Palivizumab levels will be lower if dosing every 28–30 d is delayed due to logistical or scheduling issues. The current data suggest that lower serum palivizumab concentrations consequent to variability in levels among patients given the 15 mg/kg dose or giving a reduced dose could increase the patient's risk of severe RSV disease. Although the palivizumab level associated with protection from RSVH has not been established, the ROC analysis demonstrated that subjects with palivizumab levels below 60 μg/mL were more likely to be admitted to the PICU; there were no PICU admissions with levels ≥92 μg/mL. This study suggests that in this cohort levels up to 92 μg/mL provide additional protection against severe RSV disease. Further prospective validation of this statistically significant association would require measurements of palivizumab level at the time of RSVH. These data also suggest that the efficacy of palivizumab may be higher if administered at doses greater than 15 mg/kg, especially in children with BPD. Further studies are needed to investigate this possibility.

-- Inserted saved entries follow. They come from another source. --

/-! ### §3 Leaf (A) from points, at the depth-`(M+k)` levels -/

/-- **Leaf (A) from points at the depth-`(M+k)` levels** — x11b3's `KolyvaginDescent.exists_leafA_of_points`
VERBATIM with the Kolyvagin-level predicate replaced by the depth-`(M+k)` one: define `c_M(m)` as the
Kolyvagin class of `P_m`; then `c_M(1) = δ_M y_K` (McCallum (6)) and the sign relation (Gross Prop. 5.4 (2)
from (1)) are theorems, the local clauses pass through. [cite: McCallumLMS1991, §4 (4)–(6), Lemma 4.1]
[cite: GrossLMS1991, §4 (4.1), (4.4), Prop. 5.4] -/
theorem exists_leafA_of_points_shift {P : (W.baseChange K).toAffine.Point} {p M : ℕ} (k : ℕ)
    (hdiv : ∀ Q : geomPoints (W.baseChange K), ∃ R, ((p ^ M : ℕ) : ℤ) • R = Q)
    (c : K ≃ₐ[ℚ] K) {τ : AlgebraicClosure K ≃+* AlgebraicClosure K} (hτ : IsLiftOfAut c τ)
    (ε : ℤ) (A : ℕ → AddSubgroup (geomPoints (W.baseChange K)))
    (hA : ∀ m, KolyvaginCocycle.IsAdmissible (Field.absoluteGaloisGroup K) (A m) ((p ^ M : ℕ) : ℤ))
    (hAτ : ∀ m, ∀ a ∈ A m, hτ.pointsMap W a ∈ A m)
    (Pt : ℕ → geomPoints (W.baseChange K))
    (hPt : ∀ m, Pt m ∈
      KolyvaginCocycle.invPoints (Field.absoluteGaloisGroup K) (A m) ((p ^ M : ℕ) : ℤ))
    (hPt1 : Pt 1 = toGeomPoints (W.baseChange K) P)
    (h541 : ∀ m : ℕ, Squarefree m →
      (∀ q ∈ m.primeFactors, IsKolyvaginPrime N W K p q ∧ FrobEqFrobInfty W K (p ^ (M + k)) q) →
      ∃ B ∈ A m, hτ.pointsMap W (Pt m) =
        (ε * (-1) ^ m.primeFactors.card) • Pt m + ((p ^ M : ℕ) : ℤ) • B)
    (hloc : ∀ m : ℕ, Squarefree m →
      (∀ q ∈ m.primeFactors, IsKolyvaginPrime N W K p q ∧ FrobEqFrobInfty W K (p ^ (M + k)) q) →
      ∀ v : HeightOneSpectrum (𝓞 K), (m : 𝓞 K) ∉ v.asIdeal →
        kolyvaginClass (W.baseChange K) _ hdiv (hA m) (Pt m) (hPt m) ∈
          selmerLocalKer (W.baseChange K) (v.adicCompletion K) ((p ^ M : ℕ) : ℤ))
    (h44 : ∀ m : ℕ, Squarefree m →
      (∀ q ∈ m.primeFactors, IsKolyvaginPrime N W K p q ∧ FrobEqFrobInfty W K (p ^ (M + k)) q) →
      ∀ ℓ : ℕ, ℓ.Prime → ℓ ∣ m → ∀ v : HeightOneSpectrum (𝓞 K), (ℓ : 𝓞 K) ∈ v.asIdeal →
        ∀ a : ℕ, (((p : ℤ) ^ a) • kolyvaginClass (W.baseChange K) _ hdiv (hA m) (Pt m) (hPt m) ∈
            selmerLocalKer (W.baseChange K) (v.adicCompletion K) ((p ^ M : ℕ) : ℤ) ↔
          ((p : ℤ) ^ a) • kolyvaginClass (W.baseChange K) _ hdiv (hA (m / ℓ)) (Pt (m / ℓ))
              (hPt (m / ℓ)) ∈
            (W.baseChange K).torsionLocalKer (v.adicCompletion K) ((p ^ M : ℕ) : ℤ))) :
    ∃ cl : ℕ → galH1Torsion (W.baseChange K) ((p ^ M : ℕ) : ℤ),
      cl 1 = kummerMapTorsion (W.baseChange K) _ hdiv P ∧
      (∀ m : ℕ, Squarefree m →
        (∀ q ∈ m.primeFactors, IsKolyvaginPrime N W K p q ∧ FrobEqFrobInfty W K (p ^ (M + k)) q) →
        conjAct W c _ (cl m) = (ε * (-1) ^ m.primeFactors.card) • cl m ∧
        (∀ v : HeightOneSpectrum (𝓞 K), (m : 𝓞 K) ∉ v.asIdeal →
          cl m ∈ selmerLocalKer (W.baseChange K) (v.adicCompletion K) ((p ^ M : ℕ) : ℤ)) ∧
        (∀ ℓ : ℕ, ℓ.Prime → ℓ ∣ m → ∀ v : HeightOneSpectrum (𝓞 K), (ℓ : 𝓞 K) ∈ v.asIdeal →
          ∀ a : ℕ, (((p : ℤ) ^ a) • cl m ∈
              selmerLocalKer (W.baseChange K) (v.adicCompletion K) ((p ^ M : ℕ) : ℤ) ↔
            ((p : ℤ) ^ a) • cl (m / ℓ) ∈
              (W.baseChange K).torsionLocalKer (v.adicCompletion K) ((p ^ M : ℕ) : ℤ)))) := by
  -- adapted from x11b3's `KolyvaginDescent.exists_leafA_of_points`
  refine ⟨fun m ↦ kolyvaginClass (W.baseChange K) _ hdiv (hA m) (Pt m) (hPt m), ?_, ?_⟩
  · have h1 : toGeomPoints (W.baseChange K) P ∈
        KolyvaginCocycle.invPoints (Field.absoluteGaloisGroup K) (A 1) ((p ^ M : ℕ) : ℤ) := by
      rw [← hPt1]; exact hPt 1
    change kolyvaginClass (W.baseChange K) _ hdiv (hA 1) (Pt 1) (hPt 1) = _
    rw [kolyvaginClass_congr_point (hA 1) (hP' := h1) hPt1]
    exact kolyvaginClass_toGeomPoints (hA 1) P h1
  · intro m hm hkol
    refine ⟨?_, hloc m hm hkol, h44 m hm hkol⟩
    exact conjAct_kolyvaginClass_eq_smul W hτ (hA m) (hAτ m) (hPt m) _ (h541 m hm hkol)

end Leaves

/-! ### §4 The conductor-keyed point-level entry with depth-`(M+k)` Kolyvagin primes -/

section Entry

variable {K : Type} [Field K] [NumberField K]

The magnitude of interpatient variability in serum levels of palivizumab found in the current study are typical of other monoclonal antibodies that follow linear pharmacokinetics. Extensive pharmacokinetic modeling performed on observed serum palivizumab levels from 13 pediatric studies did not identify any factor other than body weight as a contributor to variability in palivizumab levels. Given the mean half-life of palivizumab of 20 d, with interpatient variability in the rate of decline, it is not surprising that serum levels decline during the weeks following dosing. RSV disease severity appeared to increase in proportion to the number of days since the subjects’ last palivizumab dose. This observation requires prospective validation studies. This finding also buttresses the premise that adequate palivizumab levels reduce RSV disease severity, rather than the severity of the disease somehow inducing a decrease in the palivizumab level. This conclusion is supported by reports of increased rates of RSVH associated with incomplete compliance and epidemiologic studies that demonstrated decreased incidence of severe RSV infection in children with higher IgG anti-fusion (F) protein antibody levels.

The primary limitation of this retrospective analysis is the small sample of RSVH among palivizumab recipients. This is due, in part, to the efficacy of palivizumab in reducing RSVH. However, despite the small sample, the correlations observed were statistically significant. Palivizumab levels were not tested for all subjects with RSVH; however, the proportion of children not tested was low (12.5%) and these subjects’ clinical characteristics were similar to those of the 42 evaluable subjects. Palivizumab concentrations at the time of RSV infection were not available. However, given the half-life of palivizumab and the fact that levels were measured within 3 d of RSVH in 90% of the subjects, the measured concentrations were likely similar to those present at the time of RSV infection. Additionally, although multivariate analysis controlled for several potential covariates, it is possible that the association between palivizumab level and RSV-related PICU admission could be explained by an unknown confounder. Given the strength and biologic plausibility of the association observed, this appears unlikely. Although the analyzed data are from a study conducted in 1996–1997, PICU admission and other markers of disease severity are still relevant to current pediatric practice; even if PICU admission criteria have changed, the data set remains internally consistent and valid. While there are many factors that could influence why and for how long a child was admitted to the PICU (e.g., bed availability, hospital practice), such parameters were not collected in the IMpact-RSV study; furthermore, one would not expect these factors to be associated with palivizumab level. In addition, the broad range of countries and clinical practices that participated in the IMpact-RSV study reduces the likelihood that PICU admissions were a function of bed availability or other system factors. The results of this study suggest that serum palivizumab levels are a significant predictor of RSV disease severity and PICU admission, reinforcing the need for sustaining palivizumab levels through timely monthly dosing with the current approved regimen of 15 mg/kg.